TO DO
From the line containing "(∀ κ f', 0 ≤ (N : ℝ)" down to the line containing "(hC37ϱ j β'" in the records below, reproduce every line exactly, ends included, and omit all others.

[Records contained in a dataset]
=-=-=-=-=

omit instF in
include hGU hι h𝔮 h𝔮s hc hRP hα' hα3 hα8 hKpl hϱ' hϱ hsmall' hc₃' hϱ'1 hE hdX hsmall hc₃ hcA hC37R hC37A hC37ϱ in
/-- the per-`(j, β′, U, a)` kernel data of the knit variations on the class, in `hQ80_of_kernels ∕ hQL280_of_kernels`' `hker` shape (kernels `k80 ∕ N⁴k80` at
`α₁ := cA·β′`, masses `≦ (C80·cA)·β′`). [cite: Balaban1985BackgroundPropagators, (3.80)–(3.81) p.406, (3.35)–(3.37) p.396; Balaban1985Averaging, Proposition 7 p.43] -/
theorem hker_knit :
    ∀ j (β' : ℝ) (U : CfgY (Matrix (Fin N) (Fin N) ℂ) (f j).toKIdx) (a : AfldY (Matrix (Fin N) (Fin N) ℂ) (f j).toKIdx), 0 < β' → C37 j β' U a →
      (∀ κ f', 0 ≤ 9 / (2 * ϱ') * (cA * β') * boxK (f j).toKIdx κ f') ∧
        (∀ (Λ : FBondY (f j).toKIdx → Matrix (Fin N) (Fin N) ℂ) κ, ‖𝔮 j (decY (f j).toKIdx (.prod U a)) Λ κ - 𝔮 j U Λ κ‖ ≤
          ∑ f', 9 / (2 * ϱ') * (cA * β') * boxK (f j).toKIdx κ f' * ‖Λ f'‖) ∧
        (∀ κ, ∑ f', 9 / (2 * ϱ') * (cA * β') * boxK (f j).toKIdx κ f' ≤ ((N : ℝ) ^ 4 * (9 / (2 * ϱ') * (2 * ((d : ℝ) + 1))) * cA) * β') ∧
        (∀ f' (y : IBondY (f j).toKIdx), ∑ κ, indB (f j).toKIdx (ιBf j) y (repBondY (f j).toKIdx κ) *
            (volY (f j).toKIdx κ * (9 / (2 * ϱ') * (cA * β') * boxK (f j).toKIdx κ f')) ≤ ((N : ℝ) ^ 4 * (9 / (2 * ϱ') * (2 * ((d : ℝ) + 1))) * cA) * β') ∧
        (∀ κ f', 9 / (2 * ϱ') * (cA * β') * boxK (f j).toKIdx κ f' ≠ 0 →
          (geo9K (f j).toKIdx).dist (blkC (f j).toKIdx (ιBf j) (boxEquiv (f j).toKIdx.hN (repBondY (f j).toKIdx κ).src))
            (blkC (f j).toKIdx (ιBf j) (boxEquiv (f j).toKIdx.hN f'.src)) ≤ (ℓ : ℝ) + 4) ∧
        (∀ κ f', 9 / (2 * ϱ') * (cA * β') * boxK (f j).toKIdx κ f' ≠ 0 →
          (geo9K (f j).toKIdx).dist (ιBf j (blkV1 (f j).toKIdx.hN (f j).toKIdx.D (repBondY (f j).toKIdx κ))) (ιBf j (blkV1 (f j).toKIdx.hN (f j).toKIdx.D f')) ≤ (ℓ : ℝ) + 4) ∧
      (∀ κ f', 0 ≤ (N : ℝ) ^ 4 * (9 / (2 * ϱ') * (cA * β') * boxK (f j).toKIdx κ f')) ∧
        (∀ (Ψ : IBondY (f j).toKIdx → Matrix (Fin N) (Fin N) ℂ) f', ‖𝔮s j (decY (f j).toKIdx (.prod U a)) Ψ f' - 𝔮s j U Ψ f'‖ ≤
          ∑ κ, (N : ℝ) ^ 4 * (9 / (2 * ϱ') * (cA * β') * boxK (f j).toKIdx κ f') * ‖Ψ κ‖) ∧
        (∀ κ, ∑ f', (N : ℝ) ^ 4 * (9 / (2 * ϱ') * (cA * β') * boxK (f j).toKIdx κ f') ≤ ((N : ℝ) ^ 4 * (9 / (2 * ϱ') * (2 * ((d : ℝ) + 1))) * cA) * β') ∧
        (∀ f' (y : IBondY (f j).toKIdx), ∑ κ, indB (f j).toKIdx (ιBf j) y (repBondY (f j).toKIdx κ) *
            (volY (f j).toKIdx κ * ((N : ℝ) ^ 4 * (9 / (2 * ϱ') * (cA * β') * boxK (f j).toKIdx κ f'))) ≤ ((N : ℝ) ^ 4 * (9 / (2 * ϱ') * (2 * ((d : ℝ) + 1))) * cA) * β') ∧
        (∀ κ f', (N : ℝ) ^ 4 * (9 / (2 * ϱ') * (cA * β') * boxK (f j).toKIdx κ f') ≠ 0 →
          (geo9K (f j).toKIdx).dist (ιBf j (blkV1 (f j).toKIdx.hN (f j).toKIdx.D (repBondY (f j).toKIdx κ))) (ιBf j (blkV1 (f j).toKIdx.hN (f j).toKIdx.D f')) ≤ (ℓ : ℝ) + 4) := by
  intro j β' U a hβ' hCl
  obtain ⟨α₀, hα₀, hMa, hU⟩ := hC37R j β' U a hCl
  have hMx : 0 ≤ (geo9Y (f j)).M := by
    show (0 : ℝ) ≤ ((ℓ + 1 : ℕ) : ℝ) * ((f j).toKIdx.Mh : ℝ); positivity
  have hMα : 0 ≤ (kGeo (f j).toKIdx).M * α₀ := mul_nonneg hMx hα₀.le
  have hK : Kpl (f j).toKIdx ((kGeo (f j).toKIdx).M * α₀) * (kGeo (f j).toKIdx).L ^ 4 < α₀' := hKpl j _ hMα hMa
  have hα₁ : 0 ≤ cA * β' := mul_nonneg hcA hβ'.le
  obtain ⟨h1, h2, h3, h4, h5, h6, h7, h8, h9, h10, h11⟩ :=
    knit_variation_kernel_data (f j).toKIdx (ιBf j) hGU (hι j) hc hMα (hRP j α₀ U hU) hα' hα3 hα8 hK hϱ' hϱ hsmall' hc₃' hϱ'1 hE hdX hsmall hc₃ a hα₁
      (hC37ϱ j β' U a hCl) (hC37A j β' U a hCl)
  have eC : (N : ℝ) ^ 4 * (9 / (2 * ϱ') * (2 * ((d : ℝ) + 1))) * (cA * β') = ((N : ℝ) ^ 4 * (9 / (2 * ϱ') * (2 * ((d : ℝ) + 1))) * cA) * β' := by ring
  refine ⟨h1, fun Λ κ => ?_, fun κ => (h3 κ).trans (le_of_eq eC), fun f' y => (h4 f' y).trans (le_of_eq eC), h5, h6, h7, fun Ψ f' => ?_,
    fun κ => (h9 κ).trans (le_of_eq eC), fun f' y => (h10 f' y).trans (le_of_eq eC), h11⟩
  · rw [h𝔮 j, h𝔮 j U]; exact h2 Λ κ
  · rw [h𝔮s j, h𝔮s j U]; exact h8 Ψ f'

include hGU hι hM₂ hrepr h𝔮 h𝔮s hc hRP hα' hα3 hα8 hKpl hϱ' hϱ hsmall' hc₃' hϱ'1 hE hdX hsmall hc₃ hcA hC37R hC37A hC37ϱ in
/-- ★★★ **`hQ80` AT THE KNIT PAIR**: the block-sup (3.80)–(3.81) variation law of the K2-G frames, inhabited for the knit pair of a member family on the instance's class `C37`
from its three displayed laws, KC's regime bridge ∕ knit numerics and the x-free window; `cF := (M₂Σ‖b_j‖)·(N⁴·(9∕(2ϱ′))·2(d+1)·cA)·e^{ℓ+4}`.
[cite: Balaban1985BackgroundPropagators, (3.80)–(3.81) p.406, Thm 3.4 p.400, (3.35)–(3.37) p.396; Balaban1985Averaging, Proposition 7 p.43; Balaban1984PropagatorsII, (2.51) p.232] -/
theorem hQ80_knit :
    ∀ j (β' : ℝ) (U : CfgY (Matrix (Fin N) (Fin N) ℂ) (f j).toKIdx) (a : AfldY (Matrix (Fin N) (Fin N) ℂ) (f j).toKIdx), 0 < β' → C37 j β' U a →
      ∀ δ : ℝ, 0 < δ → δ ≤ 1 →
      HasMajorant (g := toB6 (geo9Y (f j)) 0 True) (fun q : (Fin (d + 1) × SiteY (f j).toKIdx) × ι => blkC (f j).toKIdx (ιBf j) q.1.2)
          (F₂QC (f j).toKIdx (𝔮 j) b (.base U) (.mult a))
          (fun a₁ a₂ => ((M₂ * ∑ j, ‖b j‖) * ((N : ℝ) ^ 4 * (9 / (2 * ϱ') * (2 * ((d : ℝ) + 1))) * cA) * Real.exp ((ℓ : ℝ) + 4)) * β' *
            Real.exp (-(δ * (geo9Y (f j)).dist a₁ a₂))) ∧
        HasMajorant (g := toB6 (geo9Y (f j)) 0 True) (fun q : (Fin (d + 1) × SiteY (f j).toKIdx) × ι => blkC (f j).toKIdx (ιBf j) q.1.2)
          (F₂sQC (f j).toKIdx (𝔮s j) b (.base U) (.mult a))
          (fun a₁ a₂ => ((M₂ * ∑ j, ‖b j‖) * ((N : ℝ) ^ 4 * (9 / (2 * ϱ') * (2 * ((d : ℝ) + 1))) * cA) * Real.exp ((ℓ : ℝ) + 4)) * β' *
            Real.exp (-(δ * (geo9Y (f j)).dist a₁ a₂))) :=
  hQ80_of_kernels (Mstar := Mstar) b f 𝔮 𝔮s ιBf C37 hM₂ hrepr
    (C := (N : ℝ) ^ 4 * (9 / (2 * ϱ') * (2 * ((d : ℝ) + 1))) * cA) (r := (ℓ : ℝ) + 4) (by positivity) (by positivity)
    (fun j β' _ _ κ f' => 9 / (2 * ϱ') * (cA * β') * boxK (f j).toKIdx κ f')
    (fun j β' _ _ κ f' => (N : ℝ) ^ 4 * (9 / (2 * ϱ') * (cA * β') * boxK (f j).toKIdx κ f'))
    fun j β' U a hβ' hCl => by
      obtain ⟨h1, h2, h3, -, h5, -, h7, h8, -, h10, h11⟩ :=
        hker_knit P f c35 G 𝔮 𝔮s ιBf C37 hGU hι h𝔮 h𝔮s hc hRP hα' hα3 hα8 hKpl hϱ' hϱ hsmall' hc₃' hϱ'1 hE hdX hsmall hc₃ hcA hC37R hC37A hC37ϱ j β' U a hβ' hCl
      exact ⟨h1, h2, h3, h5, h7, h8, h10, h11⟩

include hGU hι hM₂ hrepr h𝔮 h𝔮s hc hRP hα' hα3 hα8 hKpl hϱ' hϱ hsmall' hc₃' hϱ'1 hE hdX hsmall hc₃ hcA hC37R hC37A hC37ϱ in
/-- ★★★ **`hQL280` AT THE KNIT PAIR**: the block-`ℓ²` variation law, inhabited likewise; `cF2 := (√|ι|·M₂Σ‖b_j‖)·(N⁴·(9∕(2ϱ′))·2(d+1)·cA)·e^{ℓ+4}`.
[cite: Balaban1985BackgroundPropagators, (3.80)–(3.81) p.406, (3.46) p.398; Balaban1985Averaging, Proposition 7 p.43; Balaban1984PropagatorsII, Prop. 2.6 (2.140) p.247, (2.51) p.232] -/
theorem hQL280_knit [∀ x : MemberY d ℓ hd hL b₀ b₁ Mstar, DecidableEq (geo9Y x).Site] :
    ∀ j (β' : ℝ) (U : CfgY (Matrix (Fin N) (Fin N) ℂ) (f j).toKIdx) (a : AfldY (Matrix (Fin N) (Fin N) ℂ) (f j).toKIdx), 0 < β' → C37 j β' U a →
      ∀ δ : ℝ, 0 < δ → δ ≤ 1 →
      HasL2Majorant (g := toB6 (geo9Y (f j)) 0 True) (fun q : (Fin (d + 1) × SiteY (f j).toKIdx) × ι => blkC (f j).toKIdx (ιBf j) q.1.2)
          (F₂QC2 (f j).toKIdx (𝔮 j) b (.base U) (.mult a))
          (fun a₁ a₂ => ((Real.sqrt (Fintype.card ι) * M₂ * ∑ j, ‖b j‖) * ((N : ℝ) ^ 4 * (9 / (2 * ϱ') * (2 * ((d : ℝ) + 1))) * cA) * Real.exp ((ℓ : ℝ) + 4)) * β' *
            Real.exp (-(δ * (geo9Y (f j)).dist a₁ a₂))) ∧
        HasL2Majorant (g := toB6 (geo9Y (f j)) 0 True) (fun q : (Fin (d + 1) × SiteY (f j).toKIdx) × ι => blkC (f j).toKIdx (ιBf j) q.1.2)
          (F₂sQC2 (f j).toKIdx (𝔮s j) b (.base U) (.mult a))
          (fun a₁ a₂ => ((Real.sqrt (Fintype.card ι) * M₂ * ∑ j, ‖b j‖) * ((N : ℝ) ^ 4 * (9 / (2 * ϱ') * (2 * ((d : ℝ) + 1))) * cA) * Real.exp ((ℓ : ℝ) + 4)) * β' *
            Real.exp (-(δ * (geo9Y (f j)).dist a₁ a₂))) :=
  hQL280_of_kernels (Mstar := Mstar) b f 𝔮 𝔮s ιBf C37 hM₂ hrepr
    (C := (N : ℝ) ^ 4 * (9 / (2 * ϱ') * (2 * ((d : ℝ) + 1))) * cA) (r := (ℓ : ℝ) + 4) (by positivity) (by positivity)
    (fun j β' _ _ κ f' => 9 / (2 * ϱ') * (cA * β') * boxK (f j).toKIdx κ f')
    (fun j β' _ _ κ f' => (N : ℝ) ^ 4 * (9 / (2 * ϱ') * (cA * β') * boxK (f j).toKIdx κ f'))
    fun j β' U a hβ' hCl => by
      obtain ⟨h1, h2, h3, h4, -, h6, h7, h8, h9, h10, h11⟩ :=
        hker_knit P f c35 G 𝔮 𝔮s ιBf C37 hGU hι h𝔮 h𝔮s hc hRP hα' hα3 hα8 hKpl hϱ' hϱ hsmall' hc₃' hϱ'1 hE hdX hsmall hc₃ hcA hC37R hC37A hC37ϱ j β' U a hβ' hCl
      exact ⟨h1, h2, h3, h4, h6, h7, h8, h9, h10, h11⟩

end Members


end Summit.QuantumFields.YangMills.BalabanUVNodes.N06SectBQVarLawsKnit

end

=-=-=-=-=

SOLUTION TO THIS TASK
      (∀ κ f', 0 ≤ (N : ℝ) ^ 4 * (9 / (2 * ϱ') * (cA * β') * boxK (f j).toKIdx κ f')) ∧
        (∀ (Ψ : IBondY (f j).toKIdx → Matrix (Fin N) (Fin N) ℂ) f', ‖𝔮s j (decY (f j).toKIdx (.prod U a)) Ψ f' - 𝔮s j U Ψ f'‖ ≤
          ∑ κ, (N : ℝ) ^ 4 * (9 / (2 * ϱ') * (cA * β') * boxK (f j).toKIdx κ f') * ‖Ψ κ‖) ∧
        (∀ κ, ∑ f', (N : ℝ) ^ 4 * (9 / (2 * ϱ') * (cA * β') * boxK (f j).toKIdx κ f') ≤ ((N : ℝ) ^ 4 * (9 / (2 * ϱ') * (2 * ((d : ℝ) + 1))) * cA) * β') ∧
        (∀ f' (y : IBondY (f j).toKIdx), ∑ κ, indB (f j).toKIdx (ιBf j) y (repBondY (f j).toKIdx κ) *
            (volY (f j).toKIdx κ * ((N : ℝ) ^ 4 * (9 / (2 * ϱ') * (cA * β') * boxK (f j).toKIdx κ f'))) ≤ ((N : ℝ) ^ 4 * (9 / (2 * ϱ') * (2 * ((d : ℝ) + 1))) * cA) * β') ∧
        (∀ κ f', (N : ℝ) ^ 4 * (9 / (2 * ϱ') * (cA * β') * boxK (f j).toKIdx κ f') ≠ 0 →
          (geo9K (f j).toKIdx).dist (ιBf j (blkV1 (f j).toKIdx.hN (f j).toKIdx.D (repBondY (f j).toKIdx κ))) (ιBf j (blkV1 (f j).toKIdx.hN (f j).toKIdx.D f')) ≤ (ℓ : ℝ) + 4) := by
  intro j β' U a hβ' hCl
  obtain ⟨α₀, hα₀, hMa, hU⟩ := hC37R j β' U a hCl
  have hMx : 0 ≤ (geo9Y (f j)).M := by
    show (0 : ℝ) ≤ ((ℓ + 1 : ℕ) : ℝ) * ((f j).toKIdx.Mh : ℝ); positivity
  have hMα : 0 ≤ (kGeo (f j).toKIdx).M * α₀ := mul_nonneg hMx hα₀.le
  have hK : Kpl (f j).toKIdx ((kGeo (f j).toKIdx).M * α₀) * (kGeo (f j).toKIdx).L ^ 4 < α₀' := hKpl j _ hMα hMa
  have hα₁ : 0 ≤ cA * β' := mul_nonneg hcA hβ'.le
  obtain ⟨h1, h2, h3, h4, h5, h6, h7, h8, h9, h10, h11⟩ :=
    knit_variation_kernel_data (f j).toKIdx (ιBf j) hGU (hι j) hc hMα (hRP j α₀ U hU) hα' hα3 hα8 hK hϱ' hϱ hsmall' hc₃' hϱ'1 hE hdX hsmall hc₃ a hα₁
      (hC37ϱ j β' U a hCl) (hC37A j β' U a hCl)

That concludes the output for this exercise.